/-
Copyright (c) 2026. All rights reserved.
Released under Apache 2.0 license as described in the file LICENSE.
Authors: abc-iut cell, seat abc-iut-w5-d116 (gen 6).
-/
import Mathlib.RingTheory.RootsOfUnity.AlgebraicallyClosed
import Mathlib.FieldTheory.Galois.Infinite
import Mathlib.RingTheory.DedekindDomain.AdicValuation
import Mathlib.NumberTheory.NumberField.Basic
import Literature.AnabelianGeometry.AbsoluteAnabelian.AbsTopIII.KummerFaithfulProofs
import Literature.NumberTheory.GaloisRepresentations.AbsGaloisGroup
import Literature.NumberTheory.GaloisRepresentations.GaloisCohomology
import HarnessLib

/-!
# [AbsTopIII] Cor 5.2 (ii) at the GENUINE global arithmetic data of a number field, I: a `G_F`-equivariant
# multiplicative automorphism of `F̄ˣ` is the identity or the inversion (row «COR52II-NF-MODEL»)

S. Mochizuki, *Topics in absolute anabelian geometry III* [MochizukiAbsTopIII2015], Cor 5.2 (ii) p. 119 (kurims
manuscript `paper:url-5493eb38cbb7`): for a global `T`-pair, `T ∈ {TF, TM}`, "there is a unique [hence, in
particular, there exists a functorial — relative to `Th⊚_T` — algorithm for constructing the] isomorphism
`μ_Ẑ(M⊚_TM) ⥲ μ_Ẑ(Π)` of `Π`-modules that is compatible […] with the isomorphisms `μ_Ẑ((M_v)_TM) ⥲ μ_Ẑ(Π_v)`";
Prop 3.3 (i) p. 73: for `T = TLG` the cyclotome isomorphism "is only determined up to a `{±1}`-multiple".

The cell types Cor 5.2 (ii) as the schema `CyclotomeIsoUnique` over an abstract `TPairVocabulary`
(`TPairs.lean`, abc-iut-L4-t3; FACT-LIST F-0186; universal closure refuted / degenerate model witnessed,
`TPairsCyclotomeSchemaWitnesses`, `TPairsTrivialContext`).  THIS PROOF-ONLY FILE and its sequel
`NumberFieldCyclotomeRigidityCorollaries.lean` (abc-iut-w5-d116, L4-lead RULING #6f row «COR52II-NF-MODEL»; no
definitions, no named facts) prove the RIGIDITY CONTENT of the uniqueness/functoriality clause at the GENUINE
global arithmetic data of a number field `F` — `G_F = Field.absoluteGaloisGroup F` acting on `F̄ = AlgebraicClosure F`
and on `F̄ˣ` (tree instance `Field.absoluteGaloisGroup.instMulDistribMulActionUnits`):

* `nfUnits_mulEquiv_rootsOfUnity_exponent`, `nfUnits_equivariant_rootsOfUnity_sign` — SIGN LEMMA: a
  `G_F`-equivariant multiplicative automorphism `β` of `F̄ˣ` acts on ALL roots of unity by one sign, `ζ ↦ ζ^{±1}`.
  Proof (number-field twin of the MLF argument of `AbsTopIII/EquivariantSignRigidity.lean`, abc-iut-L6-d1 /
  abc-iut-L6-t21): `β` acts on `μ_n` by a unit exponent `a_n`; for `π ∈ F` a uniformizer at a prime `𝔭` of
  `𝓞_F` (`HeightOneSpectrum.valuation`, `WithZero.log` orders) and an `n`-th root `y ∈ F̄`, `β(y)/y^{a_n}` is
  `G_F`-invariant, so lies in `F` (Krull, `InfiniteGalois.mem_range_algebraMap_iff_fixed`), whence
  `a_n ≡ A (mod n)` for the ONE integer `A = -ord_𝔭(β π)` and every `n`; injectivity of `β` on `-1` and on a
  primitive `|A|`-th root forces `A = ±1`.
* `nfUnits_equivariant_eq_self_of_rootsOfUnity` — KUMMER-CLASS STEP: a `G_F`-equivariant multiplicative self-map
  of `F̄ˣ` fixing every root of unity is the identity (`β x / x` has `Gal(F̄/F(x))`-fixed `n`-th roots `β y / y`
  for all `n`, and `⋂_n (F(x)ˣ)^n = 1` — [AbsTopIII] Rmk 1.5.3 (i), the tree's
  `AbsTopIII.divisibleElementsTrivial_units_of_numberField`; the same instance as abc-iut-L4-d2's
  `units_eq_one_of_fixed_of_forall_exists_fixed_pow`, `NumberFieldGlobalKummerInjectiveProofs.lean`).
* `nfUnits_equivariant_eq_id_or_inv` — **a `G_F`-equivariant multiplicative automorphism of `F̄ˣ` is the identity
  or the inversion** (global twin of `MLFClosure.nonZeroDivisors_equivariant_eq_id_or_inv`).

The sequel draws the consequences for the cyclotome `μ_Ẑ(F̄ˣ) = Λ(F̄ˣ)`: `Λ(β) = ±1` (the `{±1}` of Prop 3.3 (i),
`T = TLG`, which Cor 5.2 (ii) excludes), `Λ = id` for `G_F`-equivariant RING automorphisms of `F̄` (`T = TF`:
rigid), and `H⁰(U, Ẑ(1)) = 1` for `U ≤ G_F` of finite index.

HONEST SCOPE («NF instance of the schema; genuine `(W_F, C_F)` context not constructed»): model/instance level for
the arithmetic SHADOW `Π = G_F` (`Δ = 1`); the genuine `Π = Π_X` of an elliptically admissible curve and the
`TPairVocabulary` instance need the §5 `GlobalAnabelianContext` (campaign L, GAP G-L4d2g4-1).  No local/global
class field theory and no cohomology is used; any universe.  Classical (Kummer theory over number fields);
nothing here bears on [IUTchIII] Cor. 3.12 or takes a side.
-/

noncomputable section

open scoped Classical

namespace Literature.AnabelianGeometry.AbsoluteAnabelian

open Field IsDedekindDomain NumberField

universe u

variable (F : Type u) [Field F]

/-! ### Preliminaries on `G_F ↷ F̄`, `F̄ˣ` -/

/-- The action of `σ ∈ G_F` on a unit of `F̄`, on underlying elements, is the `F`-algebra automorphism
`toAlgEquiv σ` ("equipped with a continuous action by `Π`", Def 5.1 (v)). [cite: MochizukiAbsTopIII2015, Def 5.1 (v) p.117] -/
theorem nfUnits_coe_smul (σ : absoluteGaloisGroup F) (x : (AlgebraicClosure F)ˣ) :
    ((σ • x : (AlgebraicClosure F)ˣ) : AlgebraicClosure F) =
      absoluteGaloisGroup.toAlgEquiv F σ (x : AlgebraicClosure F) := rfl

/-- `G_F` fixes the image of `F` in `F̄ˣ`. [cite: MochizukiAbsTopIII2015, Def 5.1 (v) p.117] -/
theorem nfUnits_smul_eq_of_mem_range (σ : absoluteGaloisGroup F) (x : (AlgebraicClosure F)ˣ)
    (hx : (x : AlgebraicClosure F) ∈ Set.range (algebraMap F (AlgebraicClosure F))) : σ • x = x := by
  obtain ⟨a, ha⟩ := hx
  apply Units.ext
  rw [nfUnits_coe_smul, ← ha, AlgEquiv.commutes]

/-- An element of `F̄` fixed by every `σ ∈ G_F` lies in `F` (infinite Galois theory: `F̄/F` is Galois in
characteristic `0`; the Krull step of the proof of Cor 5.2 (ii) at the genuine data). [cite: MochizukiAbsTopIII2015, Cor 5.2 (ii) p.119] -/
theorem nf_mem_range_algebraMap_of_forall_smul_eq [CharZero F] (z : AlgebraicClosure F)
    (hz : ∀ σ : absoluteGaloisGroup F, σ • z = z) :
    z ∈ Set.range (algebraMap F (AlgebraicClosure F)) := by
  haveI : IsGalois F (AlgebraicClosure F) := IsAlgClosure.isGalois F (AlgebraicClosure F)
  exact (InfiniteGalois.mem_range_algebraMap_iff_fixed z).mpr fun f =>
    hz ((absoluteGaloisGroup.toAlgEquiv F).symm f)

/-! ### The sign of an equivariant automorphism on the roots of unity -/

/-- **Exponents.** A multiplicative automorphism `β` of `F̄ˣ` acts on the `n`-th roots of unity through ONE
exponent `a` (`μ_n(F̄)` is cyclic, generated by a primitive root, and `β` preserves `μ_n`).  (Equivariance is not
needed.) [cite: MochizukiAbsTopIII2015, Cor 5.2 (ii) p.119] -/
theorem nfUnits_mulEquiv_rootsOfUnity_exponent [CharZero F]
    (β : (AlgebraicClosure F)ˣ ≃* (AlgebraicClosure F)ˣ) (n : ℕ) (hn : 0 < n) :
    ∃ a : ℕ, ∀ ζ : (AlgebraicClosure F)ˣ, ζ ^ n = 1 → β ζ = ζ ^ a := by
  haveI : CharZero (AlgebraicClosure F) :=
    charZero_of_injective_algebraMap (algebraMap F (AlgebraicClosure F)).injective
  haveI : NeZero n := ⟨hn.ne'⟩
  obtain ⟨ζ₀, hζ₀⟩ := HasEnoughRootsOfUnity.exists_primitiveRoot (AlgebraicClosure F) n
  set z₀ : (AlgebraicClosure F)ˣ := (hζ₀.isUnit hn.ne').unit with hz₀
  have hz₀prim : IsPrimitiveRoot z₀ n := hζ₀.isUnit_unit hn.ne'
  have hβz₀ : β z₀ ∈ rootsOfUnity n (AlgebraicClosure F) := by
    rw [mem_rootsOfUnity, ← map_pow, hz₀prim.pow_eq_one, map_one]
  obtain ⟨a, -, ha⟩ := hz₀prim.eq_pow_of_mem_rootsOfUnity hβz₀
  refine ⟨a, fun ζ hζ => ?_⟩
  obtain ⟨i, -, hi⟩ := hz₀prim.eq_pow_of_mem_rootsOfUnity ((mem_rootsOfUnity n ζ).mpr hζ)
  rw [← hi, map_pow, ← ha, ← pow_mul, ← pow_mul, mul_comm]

# # #

* EXERCISE
Reproduce the entries above exactly, but only the lines between the line holding "instance as abc-iut-L4-d2's" and the line holding "theorem nfUnits_smul_eq_of_mem_range (σ", inclusive.

* WRITTEN RESPONSE
  `AbsTopIII.divisibleElementsTrivial_units_of_numberField`; the same instance as abc-iut-L4-d2's
  `units_eq_one_of_fixed_of_forall_exists_fixed_pow`, `NumberFieldGlobalKummerInjectiveProofs.lean`).
* `nfUnits_equivariant_eq_id_or_inv` — **a `G_F`-equivariant multiplicative automorphism of `F̄ˣ` is the identity
  or the inversion** (global twin of `MLFClosure.nonZeroDivisors_equivariant_eq_id_or_inv`).

The sequel draws the consequences for the cyclotome `μ_Ẑ(F̄ˣ) = Λ(F̄ˣ)`: `Λ(β) = ±1` (the `{±1}` of Prop 3.3 (i),
`T = TLG`, which Cor 5.2 (ii) excludes), `Λ = id` for `G_F`-equivariant RING automorphisms of `F̄` (`T = TF`:
rigid), and `H⁰(U, Ẑ(1)) = 1` for `U ≤ G_F` of finite index.

HONEST SCOPE («NF instance of the schema; genuine `(W_F, C_F)` context not constructed»): model/instance level for
the arithmetic SHADOW `Π = G_F` (`Δ = 1`); the genuine `Π = Π_X` of an elliptically admissible curve and the
`TPairVocabulary` instance need the §5 `GlobalAnabelianContext` (campaign L, GAP G-L4d2g4-1).  No local/global
class field theory and no cohomology is used; any universe.  Classical (Kummer theory over number fields);
nothing here bears on [IUTchIII] Cor. 3.12 or takes a side.
-/

noncomputable section

open scoped Classical

namespace Literature.AnabelianGeometry.AbsoluteAnabelian

open Field IsDedekindDomain NumberField

universe u

variable (F : Type u) [Field F]

/-! ### Preliminaries on `G_F ↷ F̄`, `F̄ˣ` -/

/-- The action of `σ ∈ G_F` on a unit of `F̄`, on underlying elements, is the `F`-algebra automorphism
`toAlgEquiv σ` ("equipped with a continuous action by `Π`", Def 5.1 (v)). [cite: MochizukiAbsTopIII2015, Def 5.1 (v) p.117] -/
theorem nfUnits_coe_smul (σ : absoluteGaloisGroup F) (x : (AlgebraicClosure F)ˣ) :
    ((σ • x : (AlgebraicClosure F)ˣ) : AlgebraicClosure F) =
      absoluteGaloisGroup.toAlgEquiv F σ (x : AlgebraicClosure F) := rfl

/-- `G_F` fixes the image of `F` in `F̄ˣ`. [cite: MochizukiAbsTopIII2015, Def 5.1 (v) p.117] -/
theorem nfUnits_smul_eq_of_mem_range (σ : absoluteGaloisGroup F) (x : (AlgebraicClosure F)ˣ)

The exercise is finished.